BEGIN

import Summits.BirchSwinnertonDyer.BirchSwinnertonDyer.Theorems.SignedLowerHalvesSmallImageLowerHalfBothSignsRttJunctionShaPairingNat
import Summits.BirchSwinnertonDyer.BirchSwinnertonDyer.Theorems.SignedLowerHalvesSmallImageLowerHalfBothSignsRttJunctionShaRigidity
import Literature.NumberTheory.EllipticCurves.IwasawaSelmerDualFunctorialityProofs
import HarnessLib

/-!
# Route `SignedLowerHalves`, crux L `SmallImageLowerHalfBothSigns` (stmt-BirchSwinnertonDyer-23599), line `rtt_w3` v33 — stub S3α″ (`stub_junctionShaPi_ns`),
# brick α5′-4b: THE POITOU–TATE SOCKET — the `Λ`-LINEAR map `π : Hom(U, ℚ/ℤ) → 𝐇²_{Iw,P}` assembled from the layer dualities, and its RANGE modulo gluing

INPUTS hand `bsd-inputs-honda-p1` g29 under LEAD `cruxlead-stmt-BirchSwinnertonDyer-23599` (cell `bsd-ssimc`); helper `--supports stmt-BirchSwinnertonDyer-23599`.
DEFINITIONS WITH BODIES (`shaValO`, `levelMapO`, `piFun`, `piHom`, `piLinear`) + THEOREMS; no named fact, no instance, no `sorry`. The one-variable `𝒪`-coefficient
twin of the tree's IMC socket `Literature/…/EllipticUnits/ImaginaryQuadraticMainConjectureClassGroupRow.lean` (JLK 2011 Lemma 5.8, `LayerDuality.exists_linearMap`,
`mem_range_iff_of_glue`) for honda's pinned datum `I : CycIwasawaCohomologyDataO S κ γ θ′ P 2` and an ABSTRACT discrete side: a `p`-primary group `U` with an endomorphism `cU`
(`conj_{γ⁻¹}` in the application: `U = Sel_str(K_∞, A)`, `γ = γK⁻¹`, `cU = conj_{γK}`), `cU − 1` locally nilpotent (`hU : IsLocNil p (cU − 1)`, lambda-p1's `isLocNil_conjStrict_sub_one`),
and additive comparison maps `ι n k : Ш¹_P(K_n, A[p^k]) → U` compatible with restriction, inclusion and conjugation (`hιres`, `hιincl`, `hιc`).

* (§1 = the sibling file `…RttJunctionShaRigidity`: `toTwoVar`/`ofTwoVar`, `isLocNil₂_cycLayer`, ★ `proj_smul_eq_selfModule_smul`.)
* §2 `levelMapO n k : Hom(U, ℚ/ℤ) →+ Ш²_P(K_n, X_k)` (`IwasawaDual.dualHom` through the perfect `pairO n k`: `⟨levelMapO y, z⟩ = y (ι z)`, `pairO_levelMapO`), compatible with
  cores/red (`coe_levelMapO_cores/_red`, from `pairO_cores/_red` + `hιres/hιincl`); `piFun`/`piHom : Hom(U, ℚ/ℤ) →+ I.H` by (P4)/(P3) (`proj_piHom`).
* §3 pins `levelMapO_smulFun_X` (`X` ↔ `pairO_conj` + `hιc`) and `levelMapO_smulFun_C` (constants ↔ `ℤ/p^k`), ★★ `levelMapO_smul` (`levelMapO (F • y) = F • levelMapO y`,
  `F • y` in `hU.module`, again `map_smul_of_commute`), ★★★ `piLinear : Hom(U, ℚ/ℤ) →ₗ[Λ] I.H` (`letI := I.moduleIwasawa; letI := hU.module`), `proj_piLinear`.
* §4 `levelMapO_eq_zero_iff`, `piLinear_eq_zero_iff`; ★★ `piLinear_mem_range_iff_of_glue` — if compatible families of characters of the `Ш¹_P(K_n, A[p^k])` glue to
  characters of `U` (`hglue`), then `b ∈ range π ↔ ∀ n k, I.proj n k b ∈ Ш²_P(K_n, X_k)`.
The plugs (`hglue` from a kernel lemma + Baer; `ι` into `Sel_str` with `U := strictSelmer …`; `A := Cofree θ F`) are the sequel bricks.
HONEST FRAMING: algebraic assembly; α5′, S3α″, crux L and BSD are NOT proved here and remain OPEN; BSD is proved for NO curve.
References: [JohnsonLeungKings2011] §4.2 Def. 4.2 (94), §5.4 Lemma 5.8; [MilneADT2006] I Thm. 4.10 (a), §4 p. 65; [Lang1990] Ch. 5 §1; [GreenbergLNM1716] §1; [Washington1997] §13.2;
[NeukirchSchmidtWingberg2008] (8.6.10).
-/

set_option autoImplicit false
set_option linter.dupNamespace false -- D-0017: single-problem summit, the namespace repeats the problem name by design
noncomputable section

END
BEGIN

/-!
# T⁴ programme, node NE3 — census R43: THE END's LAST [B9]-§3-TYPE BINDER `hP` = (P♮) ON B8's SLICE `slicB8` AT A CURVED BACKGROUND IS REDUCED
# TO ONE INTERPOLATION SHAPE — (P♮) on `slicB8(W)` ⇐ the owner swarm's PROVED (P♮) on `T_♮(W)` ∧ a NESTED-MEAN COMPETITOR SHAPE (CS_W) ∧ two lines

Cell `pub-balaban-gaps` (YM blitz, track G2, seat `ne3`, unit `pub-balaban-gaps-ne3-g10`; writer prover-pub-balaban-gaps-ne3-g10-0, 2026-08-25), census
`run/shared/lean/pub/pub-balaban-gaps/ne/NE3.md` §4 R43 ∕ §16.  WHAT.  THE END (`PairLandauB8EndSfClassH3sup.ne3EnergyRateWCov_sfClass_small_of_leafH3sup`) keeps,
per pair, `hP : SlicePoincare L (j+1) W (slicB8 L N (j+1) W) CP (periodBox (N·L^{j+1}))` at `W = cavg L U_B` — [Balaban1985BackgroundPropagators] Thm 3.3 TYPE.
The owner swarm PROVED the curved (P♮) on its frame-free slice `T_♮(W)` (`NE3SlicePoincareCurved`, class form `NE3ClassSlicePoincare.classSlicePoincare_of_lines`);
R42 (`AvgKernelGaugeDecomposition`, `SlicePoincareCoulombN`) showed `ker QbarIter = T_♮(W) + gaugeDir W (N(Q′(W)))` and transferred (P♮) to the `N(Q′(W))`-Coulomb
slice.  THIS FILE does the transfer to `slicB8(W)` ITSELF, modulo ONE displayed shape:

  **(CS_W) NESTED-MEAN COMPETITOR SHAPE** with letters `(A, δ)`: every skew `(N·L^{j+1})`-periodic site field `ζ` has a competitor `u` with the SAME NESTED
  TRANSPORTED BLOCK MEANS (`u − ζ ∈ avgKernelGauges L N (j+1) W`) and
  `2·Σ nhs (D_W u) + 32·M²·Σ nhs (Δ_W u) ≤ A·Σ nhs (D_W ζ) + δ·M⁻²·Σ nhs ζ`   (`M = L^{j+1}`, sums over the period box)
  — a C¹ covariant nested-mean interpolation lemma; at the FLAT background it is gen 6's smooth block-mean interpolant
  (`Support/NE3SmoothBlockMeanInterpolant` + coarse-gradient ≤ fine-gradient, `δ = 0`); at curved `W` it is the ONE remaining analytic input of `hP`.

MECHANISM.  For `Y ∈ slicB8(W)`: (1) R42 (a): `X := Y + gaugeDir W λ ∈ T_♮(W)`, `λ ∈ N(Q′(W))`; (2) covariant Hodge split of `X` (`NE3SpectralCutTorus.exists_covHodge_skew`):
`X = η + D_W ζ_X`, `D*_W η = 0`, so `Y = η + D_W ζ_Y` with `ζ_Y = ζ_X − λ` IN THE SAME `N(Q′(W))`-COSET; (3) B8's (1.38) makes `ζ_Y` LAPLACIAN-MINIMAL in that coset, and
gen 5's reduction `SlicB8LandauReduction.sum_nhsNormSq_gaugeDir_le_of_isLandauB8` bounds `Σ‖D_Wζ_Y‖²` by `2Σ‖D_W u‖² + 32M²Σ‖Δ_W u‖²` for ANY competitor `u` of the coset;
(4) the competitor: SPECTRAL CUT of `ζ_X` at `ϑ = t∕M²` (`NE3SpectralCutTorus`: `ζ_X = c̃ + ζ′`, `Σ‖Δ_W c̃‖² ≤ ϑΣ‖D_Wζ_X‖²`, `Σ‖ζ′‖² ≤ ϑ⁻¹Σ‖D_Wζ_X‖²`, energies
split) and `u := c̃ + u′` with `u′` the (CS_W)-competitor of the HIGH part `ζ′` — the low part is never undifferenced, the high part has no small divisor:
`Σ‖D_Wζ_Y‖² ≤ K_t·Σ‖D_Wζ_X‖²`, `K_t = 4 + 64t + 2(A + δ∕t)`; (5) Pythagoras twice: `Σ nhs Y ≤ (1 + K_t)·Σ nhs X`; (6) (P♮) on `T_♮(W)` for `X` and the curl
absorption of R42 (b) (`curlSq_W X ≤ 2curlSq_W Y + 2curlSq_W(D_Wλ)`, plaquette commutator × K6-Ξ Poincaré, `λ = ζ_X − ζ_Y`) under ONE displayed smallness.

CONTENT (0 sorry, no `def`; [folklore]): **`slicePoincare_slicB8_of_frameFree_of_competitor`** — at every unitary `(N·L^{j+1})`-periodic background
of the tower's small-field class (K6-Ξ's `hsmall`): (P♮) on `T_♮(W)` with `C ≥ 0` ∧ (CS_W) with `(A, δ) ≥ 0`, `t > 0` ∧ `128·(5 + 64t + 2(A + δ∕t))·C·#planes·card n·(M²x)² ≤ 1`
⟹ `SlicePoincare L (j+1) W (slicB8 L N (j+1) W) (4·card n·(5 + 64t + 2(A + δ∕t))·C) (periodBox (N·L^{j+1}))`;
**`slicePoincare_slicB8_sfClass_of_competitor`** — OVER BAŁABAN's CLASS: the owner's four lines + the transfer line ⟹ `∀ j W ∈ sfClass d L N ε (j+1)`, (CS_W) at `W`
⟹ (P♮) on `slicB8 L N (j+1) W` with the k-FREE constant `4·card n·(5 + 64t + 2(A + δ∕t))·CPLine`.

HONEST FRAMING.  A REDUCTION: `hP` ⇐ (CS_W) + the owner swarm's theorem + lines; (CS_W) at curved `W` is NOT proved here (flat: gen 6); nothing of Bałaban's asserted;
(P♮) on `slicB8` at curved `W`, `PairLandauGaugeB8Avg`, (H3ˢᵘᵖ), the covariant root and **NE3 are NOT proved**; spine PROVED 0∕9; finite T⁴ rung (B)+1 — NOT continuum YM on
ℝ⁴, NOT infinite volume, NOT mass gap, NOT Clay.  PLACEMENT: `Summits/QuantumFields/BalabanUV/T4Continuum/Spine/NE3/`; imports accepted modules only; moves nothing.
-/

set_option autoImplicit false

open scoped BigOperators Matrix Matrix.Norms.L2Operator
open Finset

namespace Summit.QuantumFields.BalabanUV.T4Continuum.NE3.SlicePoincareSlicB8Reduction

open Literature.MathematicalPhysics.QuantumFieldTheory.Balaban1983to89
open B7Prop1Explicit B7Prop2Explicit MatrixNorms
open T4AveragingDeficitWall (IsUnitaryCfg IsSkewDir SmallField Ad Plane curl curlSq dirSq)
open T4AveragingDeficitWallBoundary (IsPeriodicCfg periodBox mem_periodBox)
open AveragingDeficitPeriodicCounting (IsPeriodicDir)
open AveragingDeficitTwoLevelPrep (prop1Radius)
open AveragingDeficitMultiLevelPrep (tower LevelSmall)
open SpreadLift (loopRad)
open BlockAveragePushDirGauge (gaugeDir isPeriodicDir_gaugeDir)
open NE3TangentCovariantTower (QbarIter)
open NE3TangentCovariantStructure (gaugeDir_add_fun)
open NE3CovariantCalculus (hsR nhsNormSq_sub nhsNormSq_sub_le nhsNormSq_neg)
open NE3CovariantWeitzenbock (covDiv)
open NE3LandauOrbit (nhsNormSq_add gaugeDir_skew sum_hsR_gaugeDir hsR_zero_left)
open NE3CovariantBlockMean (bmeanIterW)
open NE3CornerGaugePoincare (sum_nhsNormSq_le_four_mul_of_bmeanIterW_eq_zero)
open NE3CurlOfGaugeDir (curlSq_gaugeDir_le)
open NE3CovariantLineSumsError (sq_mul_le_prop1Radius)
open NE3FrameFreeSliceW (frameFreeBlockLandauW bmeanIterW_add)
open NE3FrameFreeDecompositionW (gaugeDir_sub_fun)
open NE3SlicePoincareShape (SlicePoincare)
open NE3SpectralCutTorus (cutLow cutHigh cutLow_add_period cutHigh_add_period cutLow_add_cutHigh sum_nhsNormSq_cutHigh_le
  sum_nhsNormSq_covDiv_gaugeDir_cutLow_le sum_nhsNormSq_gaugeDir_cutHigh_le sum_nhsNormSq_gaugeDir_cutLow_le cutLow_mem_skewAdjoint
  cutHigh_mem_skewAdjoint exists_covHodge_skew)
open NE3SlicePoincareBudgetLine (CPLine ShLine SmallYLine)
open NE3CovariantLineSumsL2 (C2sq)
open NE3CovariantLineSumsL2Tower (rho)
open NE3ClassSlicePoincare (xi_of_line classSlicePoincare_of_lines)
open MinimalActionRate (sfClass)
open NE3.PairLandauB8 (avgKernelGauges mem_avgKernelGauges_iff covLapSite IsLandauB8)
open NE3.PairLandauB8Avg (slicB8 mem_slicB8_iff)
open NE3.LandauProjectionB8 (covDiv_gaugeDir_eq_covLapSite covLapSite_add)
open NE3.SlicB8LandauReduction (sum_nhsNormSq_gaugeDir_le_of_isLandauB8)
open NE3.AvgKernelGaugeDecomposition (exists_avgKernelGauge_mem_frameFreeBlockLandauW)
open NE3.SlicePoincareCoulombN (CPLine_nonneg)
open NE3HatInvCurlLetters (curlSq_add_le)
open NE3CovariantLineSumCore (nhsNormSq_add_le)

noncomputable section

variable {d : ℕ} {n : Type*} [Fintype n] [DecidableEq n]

END

THE TASK:
Using the data above, reproduce exactly the lines from the line that contains "THIS FILE does" through the line that contains "the SAME NESTED", including both.

EXERCISE OUTPUT:
slice.  THIS FILE does the transfer to `slicB8(W)` ITSELF, modulo ONE displayed shape:

  **(CS_W) NESTED-MEAN COMPETITOR SHAPE** with letters `(A, δ)`: every skew `(N·L^{j+1})`-periodic site field `ζ` has a competitor `u` with the SAME NESTED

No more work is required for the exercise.